PBR (Physically Based Rendering)
Modern games use PBR materials that simulate real-world light behavior:
| Texture Map | Purpose | Example |
|---|---|---|
| Albedo (Diffuse) | Base color without lighting | The actual color of wood, skin, metal |
| Normal Map | Fake surface detail without geometry | Brick bumps, skin pores, scratches |
| Metallic | Is it metal? (0 = no, 1 = yes) | Armor plates, tools, jewelry |
| Roughness | How shiny? (0 = mirror, 1 = matte) | Polished metal vs. rough stone |
| Ambient Occlusion | Soft shadows in crevices | Dark corners, creases in cloth |
| Emission | Self-illuminating areas | Glowing buttons, neon signs, lava |
// Unity: Creating and Applying Materials
public class MaterialExample : MonoBehaviour
{
public Texture2D albedoTexture;
public Texture2D normalMap;
void Start()
{
// Create a new material at runtime
Material mat = new Material(Shader.Find("Standard"));
// Set textures
mat.SetTexture("_MainTex", albedoTexture);
mat.SetTexture("_BumpMap", normalMap);
// Set PBR properties
mat.SetFloat("_Metallic", 0.0f); // Not metal
mat.SetFloat("_Glossiness", 0.5f); // Semi-shiny
// Apply to this object
GetComponent<Renderer>().material = mat;
}
}
Lighting Systems
Lighting is arguably the most important visual element in 3D games.

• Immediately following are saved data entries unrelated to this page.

/-- The visible set is star-shaped about the apex. [folklore] -/
theorem starConvex_visibleSet (z : E) (A : Set E) : StarConvex ℝ z (visibleSet z A) := by
  intro w hw c d hc hd hcd
  have hv : c • z + d • w ∈ segment ℝ z w := ⟨c, d, hc, hd, hcd, rfl⟩
  have hsub : segment ℝ z (c • z + d • w) ⊆ segment ℝ z w :=
    (convex_segment z w).segment_subset (left_mem_segment ℝ z w) hv
  exact ⟨hw.2 hv, hsub.trans hw.2⟩

/-- A nonempty star-shaped set — in particular a visible set containing its apex — is simply
connected (it is contractible). [folklore] -/
theorem isSimplyConnected_visibleSet {z : E} {A : Set E} (hz : z ∈ A) :
    IsSimplyConnected (visibleSet z A) := by
  haveI := (starConvex_visibleSet z A).contractibleSpace ⟨z, self_mem_visibleSet hz⟩
  exact SimplyConnectedSpace.ofContractible _

/-- **From a generic apex the whole segment is visible.**  If `C` is convex, `z ∈ C ∖ T` lies
outside the cone over `T` from `[a, b]`, and `[a, b] ⊆ C ∖ T`, then every point of `[a, b]` is
visible from `z` inside `C ∖ T`. [folklore] -/
theorem segment_subset_visibleSet {C T : Set E} (hC : Convex ℝ C) {z a b : E} (hzC : z ∈ C)
    (hz : z ∉ coneOverSeg a b T) (hab : segment ℝ a b ⊆ C \ T) :
    segment ℝ a b ⊆ visibleSet z (C \ T) := by
  intro y hy
  refine ⟨hab hy, fun v hv => ⟨hC.segment_subset hzC (hab hy).1 hv, fun hvT => hz ?_⟩⟩
  rw [segment_symm] at hv
  exact mem_coneOverSeg_of_mem_segment hy hv hvT (hab hy).2

/-! ### Straight-line homotopies and casts of paths inside a subset -/

section Paths

variable {A : Set E}

/-- **The straight-line homotopy between two paths of a subset of `E`, when it stays in the
subset.**  For paths `γ₀`, `γ₁` with the same end points in `A ⊆ E` such that every point
`(1 - s) γ₀(u) + s γ₁(u)` lies in `A`, the straight-line homotopy is a path homotopy in `A`.
[folklore] -/
def linearHomotopy {a b : A} (γ₀ γ₁ : Path a b)
    (hmem : ∀ s u : I, (1 - (s : ℝ)) • (γ₀ u : E) + (s : ℝ) • (γ₁ u : E) ∈ A) :
    Path.Homotopy γ₀ γ₁ where
  toFun q := ⟨(1 - (q.1 : ℝ)) • (γ₀ q.2 : E) + (q.1 : ℝ) • (γ₁ q.2 : E), hmem q.1 q.2⟩
  continuous_toFun := by
    refine Continuous.subtype_mk ?_ _
    have h₀ : Continuous fun q : I × I => (γ₀ q.2 : E) :=
      continuous_subtype_val.comp (γ₀.continuous.comp continuous_snd)
    have h₁ : Continuous fun q : I × I => (γ₁ q.2 : E) :=
      continuous_subtype_val.comp (γ₁.continuous.comp continuous_snd)
    have hs : Continuous fun q : I × I => ((q.1 : I) : ℝ) :=
      continuous_subtype_val.comp continuous_fst
    exact ((continuous_const.sub hs).smul h₀).add (hs.smul h₁)
  map_zero_left u := by
    ext
    show (1 - ((0 : I) : ℝ)) • (γ₀ u : E) + ((0 : I) : ℝ) • (γ₁ u : E) = γ₀ u
    simp
  map_one_left u := by
    ext
    show (1 - ((1 : I) : ℝ)) • (γ₀ u : E) + ((1 : I) : ℝ) • (γ₁ u : E) = γ₁ u
    simp
  prop' s u hu := by
    show (⟨(1 - (s : ℝ)) • (γ₀ u : E) + (s : ℝ) • (γ₁ u : E), hmem s u⟩ : A) = γ₀ u
    have hγ : (γ₁ u : E) = γ₀ u := by
      rcases hu with rfl | hu'
      · rw [γ₀.source, γ₁.source]
      · rw [Set.mem_singleton_iff] at hu'
        subst hu'
        rw [γ₀.target, γ₁.target]
    ext
    show (1 - (s : ℝ)) • (γ₀ u : E) + (s : ℝ) • (γ₁ u : E) = γ₀ u
    rw [hγ, ← add_smul, sub_add_cancel, one_smul]

/-- The range of a concatenation of paths lies in any set containing the starting point and
all the pieces. [folklore] -/
theorem concat_mem {X : Type*} [TopologicalSpace X] {S : Set X} :
    ∀ {n : ℕ} (p : Fin (n + 1) → X) (F : (k : Fin n) → Path (p k.castSucc) (p k.succ)),
      p 0 ∈ S → (∀ k u, F k u ∈ S) → ∀ u, Path.concat p F u ∈ S
  | 0, p, F, h0, _, u => by
    rw [Path.concat_zero]
    exact h0
  | n + 1, p, F, h0, hF, u => by
    rw [Path.concat_succ]
    have hmem : (Path.concat (p ∘ Fin.castSucc) (fun k => F k.castSucc)).trans (F (Fin.last n)) u ∈
        range ((Path.concat (p ∘ Fin.castSucc) (fun k => F k.castSucc)).trans (F (Fin.last n))) :=
      mem_range_self u
    rw [Path.trans_range] at hmem
    rcases hmem with ⟨v, hv⟩ | ⟨v, hv⟩
    · exact hv ▸ concat_mem (p ∘ Fin.castSucc) (fun k => F k.castSucc) h0 (fun k u => hF _ u) v
    · exact hv ▸ hF _ v

end Paths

It sets mood, guides players, and makes graphics look realistic or stylized.
Types of Lights
Light Types:
Directional Light (Sun): Point Light (Bulb):
↓ ↓ ↓ ↓ ↓ ╱│╲
↓ ↓ ↓ ↓ ↓ ╱ │ ╲
↓ ↓ ↓ ↓ ↓ ╱──●──╲ ← Light source
↓ ↓ ↓ ↓ ↓ ╲ │ ╱
─────────────── ╲ │ ╱
Parallel rays, ╲│╱
no falloff Omnidirectional
Spot Light (Flashlight): Area Light (Window):
╲ │ ╱ ┌─────────┐
╲│╱ │░░░░░░░░░│
● ← Source │░░░░░░░░░│
╱│╲ │░░░░░░░░░│
╱ │ ╲ └────│────┘
╱ │ ╲ │
▼ ▼ ▼ Soft shadows
Cone-shaped
Real-Time vs Baked Lighting
| Type | Description | Use When |
|---|---|---|
| Real-Time | Calculated every frame | Moving lights, dynamic objects, interiors |
| Baked | Pre-calculated into lightmaps | Static scenes, sunlight, architectural viz |
| Mixed | Baked indirect + real-time direct | Best of both worlds, most games use this |
Global Illumination
Global Illumination (GI) simulates how light bounces between surfaces, creating realistic indirect lighting:
Without GI: With GI:
┌─────────────┐ ┌─────────────┐
│ ☀️ Light │ │ ☀️ Light │
│ ↓ │ │ ↓ │
│ ██████ │ │ ██████ │ ← Lit surface
│ ██████ │ │ ██████ │
│ │ │ ↓ │ ← Light bounces!
│ ▓▓▓▓▓▓ │ ← Dark! │ ░░░░░░ │ ← Softly lit
│ ▓▓▓▓▓▓ │ │ ░░░░░░ │
└─────────────┘ └─────────────┘
Cameras & Viewports
The camera is the player's window into the 3D world. Camera work can make or break a game's feel.
Projection Types
Perspective (3D depth): Orthographic (No depth):
╱───────╲ │───────│
╱ ╲ │ │
╱ ╲ │ │
╱ Near ╲ │ │
╱ Plane ╲ │ │
◄ 👁️ ► │ 👁️ │
╲ ╱ │ │
╲ Far ╱ │ │
╲ Plane ╱ │───────│
╲ ╱
╲───────╱ Good for: 2D, UI
isometric, strategy
Good for: FPS, TPS,
3D platformers
// Unity: Camera Controller (Third Person)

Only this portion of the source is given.